Thank you, I haven’t forgotten فرنود which is a perfect Persian word for ‘reason’, پاسخ certainly covers some of the requirements, although پاسخ lacks the ‘attempt to put right’ aspect in justify.

I have not heard دسته درکردن, if it is or can be used the way you have described, then perfect, let’s hope the expression was not formed for inappropriate situations, or it does not sound inappropriate, but we will know when we find more about it, or maybe we find another one just as good.

A quick scan online found nothing for دسته درکردن  but to me one meaning is, driving the blade in as far as the handle, but I can’t reconcile that with the question at hand, nor can I with the opposite possibility i.e. pulling out the blade by the handle, there’s also the possibility that it is دست and not دسته, if it is دست در کردن it could be referring to a hand gesture, either way I am none the wiser.


----------



## mannoushka

PersoLatin said:


> [...] let’s hope the expression was not formed for inappropriate situations, [...]


Who knows what it literally applied to originally!  I have certainly been using it in innocuous situations forever. Imagine you are trying to fit a frying pan inside a modest-sized bag. Putting the body of the pan in the bag is done easily enough, but the handle is sticking out, and you wonder how you are going to get the handle through. With _dar_ being what it is, ie a contradiction of its own self, the imaginary situation may as well be reimagined in reverse. You are trying to take a pan out, etc. But I am only guessing, of course.


----------



## mannoushka

تو این رفتار را چه‌گونه می‌گنجانی؟
Positively outrageous, this one. I do take it back, no comment necessary!


----------



## PersoLatin

I though of راستان شدن/کردن for “to justify & to be justified”, using the causative suffix on راست (as the present stem of the non-existent verb راستیدن)

راستان شدنی / justifiable
راستان ناشدنی / unjustifiable



PersoLatin said:


> e.g. تو این رفتار را چگونه توجیه میکنی؟/how do you justify this behaviour?

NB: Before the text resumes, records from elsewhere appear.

/-- **Local linearity of the divergence-form wave operator**: `□_G (f − g)(x) = □_G f(x) − □_G g(x)`
for coefficients differentiable on `ℝ⁴` and functions `f, g` of class `C²` on a neighbourhood of
`x` (the operator `KerrSchild.waveOperator` only involves derivatives at and near `x`; compare the
global `waveOperator_sub` of `TrappingDerivativeLossEnergy.lean`). [folklore] -/
theorem KerrSchild.waveOperator_sub_local {G : E4 → Fin 4 → Fin 4 → ℝ}
    (hG : ∀ μ ν, Differentiable ℝ fun y ↦ G y μ ν) {f g : E4 → ℝ} {x : E4}
    (hf : ∀ᶠ y in 𝓝 x, ContDiffAt ℝ 2 f y) (hg : ∀ᶠ y in 𝓝 x, ContDiffAt ℝ 2 g y) :
    KerrSchild.waveOperator G (f - g) x =
      KerrSchild.waveOperator G f x - KerrSchild.waveOperator G g x := by
  unfold KerrSchild.waveOperator
  rw [← Finset.sum_sub_distrib]
  refine Finset.sum_congr rfl fun μ _ ↦ ?_
  have hev : (fun y ↦ ∑ ν, G y μ ν * fderiv ℝ (f - g) y (E4.basisVector ν)) =ᶠ[𝓝 x]
      fun y ↦ (∑ ν, G y μ ν * fderiv ℝ f y (E4.basisVector ν)) -
        ∑ ν, G y μ ν * fderiv ℝ g y (E4.basisVector ν) := by
    filter_upwards [hf, hg] with y hfy hgy
    rw [fderiv_sub (hfy.differentiableAt (by simp)) (hgy.differentiableAt (by simp)),
      ← Finset.sum_sub_distrib]
    refine Finset.sum_congr rfl fun ν _ ↦ ?_
    rw [sub_apply, mul_sub]
  rw [hev.fderiv_eq]
  have hdf : ∀ ν, DifferentiableAt ℝ (fun y ↦ fderiv ℝ f y (E4.basisVector ν)) x := fun ν ↦
    ((hf.self_of_nhds.fderiv_right (m := 1) le_rfl).differentiableAt (by simp)).clm_apply
      (differentiableAt_const _)
  have hdg : ∀ ν, DifferentiableAt ℝ (fun y ↦ fderiv ℝ g y (E4.basisVector ν)) x := fun ν ↦
    ((hg.self_of_nhds.fderiv_right (m := 1) le_rfl).differentiableAt (by simp)).clm_apply
      (differentiableAt_const _)
  have h1 : DifferentiableAt ℝ (fun y ↦ ∑ ν, G y μ ν * fderiv ℝ f y (E4.basisVector ν)) x :=
    DifferentiableAt.fun_sum fun ν _ ↦ ((hG μ ν) x).mul (hdf ν)
  have h2 : DifferentiableAt ℝ (fun y ↦ ∑ ν, G y μ ν * fderiv ℝ g y (E4.basisVector ν)) x :=
    DifferentiableAt.fun_sum fun ν _ ↦ ((hG μ ν) x).mul (hdg ν)
  rw [fderiv_fun_sub h1 h2, sub_apply]

variable [Kerr.Facts] [Kerr.SliceFacts]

so تو این رفتار را چگونه راستان میکنی؟

Alternatively راستاندن / to justify.:
 تو این رفتار را چگونه می‌راستانی؟


----------



## Alfaaz

Addition to the suggestions discussed above: انگیزہ نمائی، فرنود آوردن/آوری are listed in a Persian-English dictionary.

Questions: 

Could ب‍ﮩ‍انه simply be used in certain cases (depending on exact context)?
Would بَجا/روا داشتن یا دانستن be potential options?


----------



## PersoLatin

Alfaaz said:


> Addition to the suggestions discussed above: انگیزہ نمائی، فرنود آوردن/آوری are listed in a Persian-English dictionary.
> 
> Questions:
> 
> Could ب‍ﮩ‍انه simply be used in certain cases (depending on exact context)?
> Would بَجا/روا داشتن یا دانستن be potential options?


Thank you Alfaaz.

I was looking to get as close as possible to “justify”, I know that approach does not always work or is not alway right but “justify” is a simple verb, of course these days ‘to justify’ is an attempt to make things right or put the record straight but بهانه is just an excuse, فرنود آوری is close and covers elements of justify,

I thought of راست/ارد نمایی but avoided them since نمایی has the element of ‘pretence’ built in and is not in the right spirit.

بجا دانستن in modern Persian is recognising the appropriateness or the timing of saying/stating something, also جا داشتن.

روا is a very good suggestion as it’s in line with راست, right or correct.

روا now needs a verb to enact it,  ساختن is an obvious one but there are others, maybe زدن or پرداختن or others, even رواکنش if it doesn’t get confused with واکنش.


----------



## Alfaaz

PersoLatin said:
			
		

> روا now needs a verb to enact it, ساختن is an obvious one but there are others, maybe زدن or پرداختن..


 Do داشتن or دانستن not work? 

Hayyim and Steingass: 


> روا داشتن Transitive verb To consent, allow, deem it right or allowable; approve of.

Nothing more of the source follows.